import Literature.NumberTheory.LFunctions.FeketePolyaKernelCertificatesResidueWrappers
import HarnessLib

/-!
# No real zero for real primitive characters of conductor `17832 ≤ q ≤ 17834`: the Fekete–Pólya rows, in the kernel

Topic `Literature/NumberTheory/LFunctions`; namespace `Literature.NumberTheory.LFunctions`. THEOREMS only (no
definition, no named fact, no `sorry`; standard axioms): one PUBLIC theorem **`noRealZero{Odd,Even}_fp_<q>`** per
fundamental discriminant `D`, `|D| = q ∈ [17832, 17834]`, that admits a Fekete–Pólya witness — for every primitive
quadratic `χ` mod `q` of the parity of `D` and every `σ ∈ (0, 1)`, `L(σ, χ) ≠ 0` (statement shape of the
`interval_cases` bullets of the `NoRealZero{Odd,Even}…` range files, so a range assembly cites them by name).
Cell `parity-realchar`, kernel floor of the wide column (TARGET §2 row 19), Fekete–Pólya lane (seat prover-2).

Method: `FeketePolyaKernelCertificates{HigherOrder,ResidueTables,ResidueWrappers}.lean` — the iterated partial
sums of order `k` of the induced character `χ↑(q·w)` are non-negative over one period (`runOK` at order `2`,
`fpRun v q w k` at orders `3 … 12`, decided in the kernel; values of `χ` from the quadratic-residue bitsets of the
prime factors of the conductor — the factor list is part of each certificate, primality by `norm_num`),
hence `ℜL(σ, χ↑(q·w)) > 0` (Fekete–Pólya 1912 / MV §11.2.1 Exercise 7) and `L(σ, χ) ≠ 0` (positive Euler
factors, Exercise 8).  Witnesses `(w, k)` = the cheapest in the exact integer scan of this seat
(`HOME/parity-realchar-prover-2/fp-witnesses-6001-20000.tsv`; no kit).  2 characters in this file
(est. 21 kernel-s).  NOT covered here (no Fekete–Pólya witness with `w ≤ 40`, `q·w ≤ 4·10⁵`, `k ≤ 12`,
or deferred as too costly for this engine) — left to the truncation certificates of the companion lane:
`17832`† († = witness exists, deferred).

## References

* H. L. Montgomery, R. C. Vaughan, *Multiplicative Number Theory I*, CUP 2007, §9.3 Thm 9.13, §11.2.1
  Exercises 7–8. [MontgomeryVaughan2007]
* M. Fekete, G. Pólya, *Über ein Problem von Laguerre*, Rend. Circ. Mat. Palermo 34 (1912) 89–120. [FeketePolya1912]
-/

namespace Literature.NumberTheory.LFunctions

open FeketePolyaKernel

set_option maxHeartbeats 800000 in
/-- `D = -17832`: the odd character `χ₋₈·(·/2229)` of conductor `17832` (`2229`: 3 · 743) — Fekete–Pólya witness of order `2` (`runOK`) along the primitive modulus; est. `10` kernel-s. [cite: MontgomeryVaughan2007, §11.2.1 Exercises 7 (g), 8] -/
theorem noRealZeroOdd_fp_17832 :
    ∀ χ : DirichletCharacter ℂ 17832, χ.IsQuadratic → χ.IsPrimitive → χ.Odd →
      ∀ σ : ℝ, 0 < σ → σ < 1 → χ.LFunction σ ≠ 0 :=
  good_odd_of_eight_r2 [3, 743] (by norm_num) (by decide) (by decide) 1 (by decide) (by decide +kernel) (by decide +kernel)

set_option maxHeartbeats 800000 in
/-- `D = 17833`: the even character `(·/17833)` of conductor `17833` (`17833`: 17 · 1049) — Fekete–Pólya witness of order `2` (`runOK`) along the primitive modulus; est. `10` kernel-s. [cite: MontgomeryVaughan2007, §11.2.1 Exercises 7 (g), 8] -/
theorem noRealZeroEven_fp_17833 :
    ∀ χ : DirichletCharacter ℂ 17833, χ.IsQuadratic → χ.IsPrimitive → χ.Even →
      ∀ σ : ℝ, 0 < σ → σ < 1 → χ.LFunction σ ≠ 0 :=
  good_even_of_odd_r2 [17, 1049] (by norm_num) (by decide) (by decide) 1 (by decide) (by decide +kernel)

end Literature.NumberTheory.LFunctions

# [The problem]
Copy the entries above exactly, but only from the line holding "them by name)." through the line holding "prime factors of", both included.

# [Task output]
`interval_cases` bullets of the `NoRealZero{Odd,Even}…` range files, so a range assembly cites them by name).
Cell `parity-realchar`, kernel floor of the wide column (TARGET §2 row 19), Fekete–Pólya lane (seat prover-2).

Method: `FeketePolyaKernelCertificates{HigherOrder,ResidueTables,ResidueWrappers}.lean` — the iterated partial
sums of order `k` of the induced character `χ↑(q·w)` are non-negative over one period (`runOK` at order `2`,
`fpRun v q w k` at orders `3 … 12`, decided in the kernel; values of `χ` from the quadratic-residue bitsets of the
prime factors of the conductor — the factor list is part of each certificate, primality by `norm_num`),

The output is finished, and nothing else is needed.